━━━ Material for the task
import Summits.Ventures.HodgeRepro2.T5CyclotomicSevenDegreeOnePrime
import Summits.Ventures.HodgeRepro2.T5RecordSatakeSevenPrime

/-!
# The record's spherical Hecke algebra on the FIELD OF RECORD `ℚ(ζ₇)` at every DEGREE-ONE inert place: `q = p`,
# `p ≡ 6 (mod 7)`

Tier-5 support N3 / §G-N4.2 (seat p3, gen 79). File 264 shows that for every rational prime `p` of order `2` modulo
`7` (`p ≡ 6 (mod 7)`: `13, 41, 83, 97, …`) every place `v` of `ℚ(ζ₇)⁺` above `p` has residue cardinality `N(v) = p`
and stays prime in the sextic Galois CM field of record `ℚ(ζ₇)`. This file reads the Satake chain of the record's
own pair (files 233 / 236 / 245 / 248 / 251) at every such place, with the Gram matrix `H₀ = diag(1, 1, −1)` of file
237 — file 257 (`q = p³`) with `q = p` THE PRIME ITSELF, the first places of the field of record where the Satake
parameters live over the prime field `𝔽_p` of the residue field:

* **`heckeAlgebra_mul_comm_record_seven_degree_one`**, **`nonempty_algEquiv_polynomial_record_seven_degree_one`**
  — `H(U(1 ⊗ H₀), K_v)` is commutative and `≃ k[X]` for every family `l` of generators and every field `k`;
* **`exists_doubleCosetOp_aeval_bijective_and_ncard_record_seven_degree_one`** — the generator
  `T₁ = 1_{K_v g₀ K_v}` has `deg T₁ = p⁴ + p = q⁴ + q`;
* **`exists_cells_ncard_and_three_term_record_seven_degree_one`** — cells `gₙ` with `deg Tₙ = (p³ + 1) p^{4n−3}`
  (`n ≥ 1`), `deg T₀ = 1`, `T₁ T_{n+2} = T_{n+3} + (p − 1) T_{n+2} + p⁴ T_{n+1}` and
  `T₁² = T₂ + (p − 1) T₁ + (p⁴ + p) T₀` (`k` of characteristic `0`);
* the instance `p = 13` (`q = 13`) at every place of `ℚ(ζ₇)⁺` above `13`:
  `exists_doubleCosetOp_aeval_bijective_and_ncard_record_seven_thirteen` (`deg T₁ = 28574`),
  `exists_cells_three_term_record_seven_thirteen` (the recursion with `12`, `28561`, `28574`).

§8(d): uses an L-value-free non-vanishing device: NO.
-/

open Matrix NumberField NumberField.IsCMField IsDedekindDomain IsDedekindDomain.HeightOneSpectrum Module Polynomial
  MulAction
open scoped TensorProduct Pointwise
open Summit.Ventures.HodgeRepro2.T5UnitaryGroupForm Summit.Ventures.HodgeRepro2.T5UnitaryHeckeAdjoint
  Summit.Ventures.HodgeRepro2.T5HeckePermutationModule Summit.Ventures.HodgeRepro2.T5HeckeDoubleCoset
  Summit.Ventures.HodgeRepro2.T5RecordHyperspecial Summit.Ventures.HodgeRepro2.T5GlobalLatticeAlmostAll
  Summit.Ventures.HodgeRepro2.T5FinitePlaceSplitClassification Summit.Ventures.HodgeRepro2.T5RecordSatakeIntrinsic
  Summit.Ventures.HodgeRepro2.T5CMFieldSquareDatum Summit.Ventures.HodgeRepro2.T5RecordSatakeToy
  Summit.Ventures.HodgeRepro2.T5RecordSatakeDegreeIntrinsic
  Summit.Ventures.HodgeRepro2.T5RecordSatakeRecurrenceIntrinsic
  Summit.Ventures.HodgeRepro2.T5SplitPlaceUnitaryGroup Summit.Ventures.HodgeRepro2.T5NonSplitPlaceUnitaryGroup
  Summit.Ventures.HodgeRepro2.T5FinitePlaceCM Summit.Ventures.HodgeRepro2.T5StarOfInvolution
  Summit.Ventures.HodgeRepro2.T5RecordSatake Summit.Ventures.HodgeRepro2.T5RecordSatakeInert
  Summit.Ventures.HodgeRepro2.T5RecordSatakeCell Summit.Ventures.HodgeRepro2.T5RecordSatakeDegree
  Summit.Ventures.HodgeRepro2.T5RecordSatakeRecurrence Summit.Ventures.HodgeRepro2.T5RecordSatakeInertToyDegree
  Summit.Ventures.HodgeRepro2.T5RecordSatakeDegreeCells Summit.Ventures.HodgeRepro2.T5CyclotomicSevenInertThree
  Summit.Ventures.HodgeRepro2.T5CyclotomicSevenInertPrime Summit.Ventures.HodgeRepro2.T5CyclotomicSevenDegreeOnePrime

namespace Summit.Ventures.HodgeRepro2.T5RecordSatakeSevenDegreeOne

section Record

variable (K : Type*) [Field K] [CharZero K] [IsCyclotomicExtension {7} ℚ K]
variable (p : ℕ) [hp : Fact p.Prime] (h2 : orderOf (p : ZMod 7) = 2)
variable (v : HeightOneSpectrum (𝓞 (maximalRealSubfield K))) [hv : v.asIdeal.LiesOver (Ideal.span {(p : ℤ)})]

include h2 in
/-- **THE RECORD'S SPHERICAL HECKE ALGEBRA ON `ℚ(ζ₇)` AT EVERY DEGREE-ONE INERT PLACE IS COMMUTATIVE** (file 236's
`heckeAlgebra_mul_comm_record_of_staysPrime` with `hmap := map_eq`, `H := H₀`). -/
theorem heckeAlgebra_mul_comm_record_seven_degree_one (k : Type*) [Field k] {r : ℕ} (l : Fin r → 𝓞 K)
    (hl : Submodule.span (𝓞 (maximalRealSubfield K)) (Set.range l) = ⊤)
    (T S : (haveI := numberField' K; haveI := isCMField' K; letI := tensorStarRing K v;
      ↥(heckeAlgebra k (recordHyperspecial K v l (gramToy K))))) :
    T * S = S * T :=
  haveI := numberField' K
  haveI := isCMField' K
  (exists_liesOver_and_map_eq K p h2 v).elim fun w h =>
    @T5RecordSatakeIntrinsic.heckeAlgebra_mul_comm_record_of_staysPrime K _ (numberField' K) (isCMField' K) v w h.1
      _ l k _ hl h.2 _ gramToy_isHermitian isUnit_det_gramToy (notMem_badSet_gramToy _) T S

include h2 in
/-- **THE RECORD'S SPHERICAL HECKE ALGEBRA ON `ℚ(ζ₇)` AT EVERY DEGREE-ONE INERT PLACE IS `k[X]`** (file 236's
`nonempty_algEquiv_polynomial_record_of_staysPrime`). -/
theorem nonempty_algEquiv_polynomial_record_seven_degree_one (k : Type*) [Field k] {r : ℕ} (l : Fin r → 𝓞 K)
    (hl : Submodule.span (𝓞 (maximalRealSubfield K)) (Set.range l) = ⊤) :
    haveI := numberField' K; haveI := isCMField' K
    Nonempty (Polynomial k ≃ₐ[k]
      (letI := tensorStarRing K v; ↥(heckeAlgebra k (recordHyperspecial K v l (gramToy K))))) :=
  haveI := numberField' K
  haveI := isCMField' K
  (exists_liesOver_and_map_eq K p h2 v).elim fun w h =>
    @T5RecordSatakeIntrinsic.nonempty_algEquiv_polynomial_record_of_staysPrime K _ (numberField' K) (isCMField' K)
      v w h.1 _ l k _ hl h.2 _ gramToy_isHermitian isUnit_det_gramToy (notMem_badSet_gramToy _)

include h2 in
/-- **`deg T₁ = p⁴ + p` AT EVERY DEGREE-ONE INERT PLACE `v` OF `ℚ(ζ₇)`** (file 245's datum-free generator with
`(N(v)³ + 1) · N(v) = (p³ + 1) p = q⁴ + q`, `q = p`): for every family `l` of generators of `𝓞_{ℚ(ζ₇)}` over
`𝓞_{ℚ(ζ₇)⁺}` and every field `k`, some `g₀ ∈ U(1 ⊗ H₀)` has a double coset `K_v g₀ K_v` of exactly `p⁴ + p` left
cosets whose characteristic function `T₁` generates `H(U(1 ⊗ H₀), K_v)`. -/
theorem exists_doubleCosetOp_aeval_bijective_and_ncard_record_seven_degree_one (k : Type*) [Field k] {r : ℕ}
    (l : Fin r → 𝓞 K) (hl : Submodule.span (𝓞 (maximalRealSubfield K)) (Set.range l) = ⊤) :
    haveI := numberField' K; haveI := isCMField' K
    ∃ g₀ : (letI := tensorStarRing K v; ↥(formUnitaryGroup (tensorGram K v (gramToy K)))),
      (orbit (recordHyperspecial K v l (gramToy K))
        (g₀ : _ ⧸ recordHyperspecial K v l (gramToy K))).ncard = p ^ 4 + p ∧
      ∃ _ : Finite (orbit (recordHyperspecial K v l (gramToy K))
          (g₀ : _ ⧸ recordHyperspecial K v l (gramToy K))),
        Function.Bijective (aeval (doubleCosetOp k (recordHyperspecial K v l (gramToy K)) g₀) :
          k[X] →ₐ[k] heckeAlgebra k (recordHyperspecial K v l (gramToy K))) := by
  haveI := numberField' K
  haveI := isCMField' K
  refine (exists_liesOver_and_map_eq K p h2 v).elim fun w h => ?_
  have key := @exists_doubleCosetOp_aeval_bijective_and_ncard_record_of_staysPrime K _ (numberField' K)
    (isCMField' K) v w h.1 h.2 _ l k _ hl _ gramToy_isHermitian isUnit_det_gramToy (notMem_badSet_gramToy _)
  obtain ⟨g₀, hn, hb⟩ := key
  exact ⟨g₀, hn.trans (by rw [absNorm_eq K p h2 v]; ring), hb⟩

include h2 in
/-- **THE DEGREES OF ALL THE CELLS AND THE TREE RECURSION AT EVERY DEGREE-ONE INERT PLACE `v` OF `ℚ(ζ₇)`, `q = p`**
(file 251's datum-free theorem with `N(v) = p`): for every family `l` of generators of `𝓞_{ℚ(ζ₇)}` over
`𝓞_{ℚ(ζ₇)⁺}` and every field `k` of characteristic `0`, cells `gₙ ∈ U(1 ⊗ H₀)` with
`#(K_v gₙ K_v / K_v) = (p³ + 1) p^{4n−3}` (`n ≥ 1`), `#(K_v g₀ K_v / K_v) = 1`, and `Tₙ := 1_{K_v gₙ K_v}` satisfying
`T₁ T_{n+2} = T_{n+3} + (p − 1) T_{n+2} + p⁴ T_{n+1}` and `T₁² = T₂ + (p − 1) T₁ + (p⁴ + p) T₀`. -/
theorem exists_cells_ncard_and_three_term_record_seven_degree_one (k : Type*) [Field k] [CharZero k] {r : ℕ}
    (l : Fin r → 𝓞 K) (hl : Submodule.span (𝓞 (maximalRealSubfield K)) (Set.range l) = ⊤) :
    haveI := numberField' K; haveI := isCMField' K
    ∃ g : ℕ → (letI := tensorStarRing K v; ↥(formUnitaryGroup (tensorGram K v (gramToy K)))),
      (∀ n, 1 ≤ n → (orbit (recordHyperspecial K v l (gramToy K))
        (g n : _ ⧸ recordHyperspecial K v l (gramToy K))).ncard = (p ^ 3 + 1) * p ^ (4 * n - 3)) ∧
      (orbit (recordHyperspecial K v l (gramToy K))
        (g 0 : _ ⧸ recordHyperspecial K v l (gramToy K))).ncard = 1 ∧
      ∃ hfin : ∀ n, Finite (orbit (recordHyperspecial K v l (gramToy K))
          (g n : _ ⧸ recordHyperspecial K v l (gramToy K))),
        (∀ n, letI := hfin 1; letI := hfin (n + 1 + 1); letI := hfin (n + 1 + 1 + 1); letI := hfin (n + 1);
          doubleCosetOp k (recordHyperspecial K v l (gramToy K)) (g 1) *
              doubleCosetOp k (recordHyperspecial K v l (gramToy K)) (g (n + 1 + 1)) =
            doubleCosetOp k (recordHyperspecial K v l (gramToy K)) (g (n + 1 + 1 + 1)) +
              ((p : k) - 1) • doubleCosetOp k (recordHyperspecial K v l (gramToy K)) (g (n + 1 + 1)) +
              (p : k) ^ 4 • doubleCosetOp k (recordHyperspecial K v l (gramToy K)) (g (n + 1))) ∧
        (letI := hfin 1; letI := hfin (0 + 1); letI := hfin (0 + 1 + 1); letI := hfin 0;
          doubleCosetOp k (recordHyperspecial K v l (gramToy K)) (g 1) *
              doubleCosetOp k (recordHyperspecial K v l (gramToy K)) (g (0 + 1)) =
            doubleCosetOp k (recordHyperspecial K v l (gramToy K)) (g (0 + 1 + 1)) +
              ((p : k) - 1) • doubleCosetOp k (recordHyperspecial K v l (gramToy K)) (g (0 + 1)) +
              ((p : k) ^ 4 + (p : k)) • doubleCosetOp k (recordHyperspecial K v l (gramToy K)) (g 0)) := by
  haveI := numberField' K
  haveI := isCMField' K
  refine (exists_liesOver_and_map_eq K p h2 v).elim fun w h => ?_
  have e1 : ((Ideal.absNorm v.asIdeal : k) - 1) = (p : k) - 1 := by
    rw [absNorm_eq K p h2 v]
  have e2 : (Ideal.absNorm v.asIdeal : k) ^ 4 = (p : k) ^ 4 := by
    rw [absNorm_eq K p h2 v]
  have e3 : (Ideal.absNorm v.asIdeal : k) ^ 4 + Ideal.absNorm v.asIdeal = (p : k) ^ 4 + (p : k) := by
    rw [absNorm_eq K p h2 v]
  have key := @exists_cells_three_term_and_ncard_record_of_staysPrime' K _ (numberField' K) (isCMField' K)
    v w h.1 h.2 _ l k _ _ hl _ gramToy_isHermitian isUnit_det_gramToy (notMem_badSet_gramToy _)
  obtain ⟨g, hdeg, hdeg0, hfin, h1, h2'⟩ := key
  exact ⟨g, fun n hn => (hdeg n hn).trans (by rw [absNorm_eq K p h2 v]), hdeg0, hfin,
    fun n => three_term_congr e1 e2 (h1 n), three_term_congr e1 e3 h2'⟩

end Record

section Thirteen

variable (K : Type*) [Field K] [CharZero K] [IsCyclotomicExtension {7} ℚ K]
variable (v : HeightOneSpectrum (𝓞 (maximalRealSubfield K))) [hv : v.asIdeal.LiesOver (Ideal.span {(13 : ℤ)})]

omit [CharZero K] [IsCyclotomicExtension {7} ℚ K] hv in
/-- The `LiesOver` hypothesis in the cast form used by the generic theorems. -/
theorem liesOver_natCast_thirteen (hv : v.asIdeal.LiesOver (Ideal.span {(13 : ℤ)})) :
    v.asIdeal.LiesOver (Ideal.span {((13 : ℕ) : ℤ)}) := by
  rwa [Nat.cast_ofNat]

/-- **THE GENERATOR AT EVERY PLACE ABOVE `13` ON `ℚ(ζ₇)`: `deg T₁ = 13⁴ + 13 = 28574`.** -/
theorem exists_doubleCosetOp_aeval_bijective_and_ncard_record_seven_thirteen (k : Type*) [Field k] {r : ℕ}
    (l : Fin r → 𝓞 K) (hl : Submodule.span (𝓞 (maximalRealSubfield K)) (Set.range l) = ⊤) :
    haveI := numberField' K; haveI := isCMField' K
    ∃ g₀ : (letI := tensorStarRing K v; ↥(formUnitaryGroup (tensorGram K v (gramToy K)))),
      (orbit (recordHyperspecial K v l (gramToy K))
        (g₀ : _ ⧸ recordHyperspecial K v l (gramToy K))).ncard = 28574 ∧
      ∃ _ : Finite (orbit (recordHyperspecial K v l (gramToy K))
          (g₀ : _ ⧸ recordHyperspecial K v l (gramToy K))),
        Function.Bijective (aeval (doubleCosetOp k (recordHyperspecial K v l (gramToy K)) g₀) :
          k[X] →ₐ[k] heckeAlgebra k (recordHyperspecial K v l (gramToy K))) :=
  haveI := numberField' K
  haveI := isCMField' K
  haveI := fact_prime_thirteen
  (exists_doubleCosetOp_aeval_bijective_and_ncard_record_seven_degree_one K 13 (hp := fact_prime_thirteen)
    orderOf_natCast_thirteen_zmod_seven v (hv := liesOver_natCast_thirteen K v hv) k l hl).elim fun g₀ h =>
    h.elim fun h1 h2 => ⟨g₀, h1.trans (by norm_num), h2⟩

/-- **THE TREE RECURSION AT EVERY PLACE ABOVE `13` ON `ℚ(ζ₇)`, AS NUMERALS**:
`T₁ T_{n+2} = T_{n+3} + 12 T_{n+2} + 28561 T_{n+1}` and `T₁² = T₂ + 12 T₁ + 28574 T₀`. -/
theorem exists_cells_three_term_record_seven_thirteen (k : Type*) [Field k] [CharZero k] {r : ℕ}
    (l : Fin r → 𝓞 K) (hl : Submodule.span (𝓞 (maximalRealSubfield K)) (Set.range l) = ⊤) :
    haveI := numberField' K; haveI := isCMField' K
    ∃ g : ℕ → (letI := tensorStarRing K v; ↥(formUnitaryGroup (tensorGram K v (gramToy K)))),
      ∃ hfin : ∀ n, Finite (orbit (recordHyperspecial K v l (gramToy K))
          (g n : _ ⧸ recordHyperspecial K v l (gramToy K))),
        (∀ n, letI := hfin 1; letI := hfin (n + 1 + 1); letI := hfin (n + 1 + 1 + 1); letI := hfin (n + 1);
          doubleCosetOp k (recordHyperspecial K v l (gramToy K)) (g 1) *
              doubleCosetOp k (recordHyperspecial K v l (gramToy K)) (g (n + 1 + 1)) =
            doubleCosetOp k (recordHyperspecial K v l (gramToy K)) (g (n + 1 + 1 + 1)) +
              (12 : k) • doubleCosetOp k (recordHyperspecial K v l (gramToy K)) (g (n + 1 + 1)) +
              (28561 : k) • doubleCosetOp k (recordHyperspecial K v l (gramToy K)) (g (n + 1))) ∧
        (letI := hfin 1; letI := hfin (0 + 1); letI := hfin (0 + 1 + 1); letI := hfin 0;
          doubleCosetOp k (recordHyperspecial K v l (gramToy K)) (g 1) *
              doubleCosetOp k (recordHyperspecial K v l (gramToy K)) (g (0 + 1)) =
            doubleCosetOp k (recordHyperspecial K v l (gramToy K)) (g (0 + 1 + 1)) +
              (12 : k) • doubleCosetOp k (recordHyperspecial K v l (gramToy K)) (g (0 + 1)) +
              (28574 : k) • doubleCosetOp k (recordHyperspecial K v l (gramToy K)) (g 0)) := by
  haveI := numberField' K
  haveI := isCMField' K
  haveI := fact_prime_thirteen
  have e1 : (((13 : ℕ) : k) - 1) = 12 := by norm_num
  have e2 : ((13 : ℕ) : k) ^ 4 = 28561 := by norm_num
  have e3 : ((13 : ℕ) : k) ^ 4 + ((13 : ℕ) : k) = 28574 := by norm_num
  have key := exists_cells_ncard_and_three_term_record_seven_degree_one K 13 (hp := fact_prime_thirteen)
    orderOf_natCast_thirteen_zmod_seven v (hv := liesOver_natCast_thirteen K v hv) k l hl
  obtain ⟨g, _, _, hfin, h1, h2⟩ := key
  exact ⟨g, hfin, fun n => three_term_congr e1 e2 (h1 n), three_term_congr e1 e3 h2⟩

end Thirteen

end Summit.Ventures.HodgeRepro2.T5RecordSatakeSevenDegreeOne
━━━━━━
### Exercise requirements
Reproduce each line of the material in which the string "free" occurs.

### Solution for this exercise
§8(d): uses an L-value-free non-vanishing device: NO.
/-- **`deg T₁ = p⁴ + p` AT EVERY DEGREE-ONE INERT PLACE `v` OF `ℚ(ζ₇)`** (file 245's datum-free generator with
(file 251's datum-free theorem with `N(v) = p`): for every family `l` of generators of `𝓞_{ℚ(ζ₇)}` over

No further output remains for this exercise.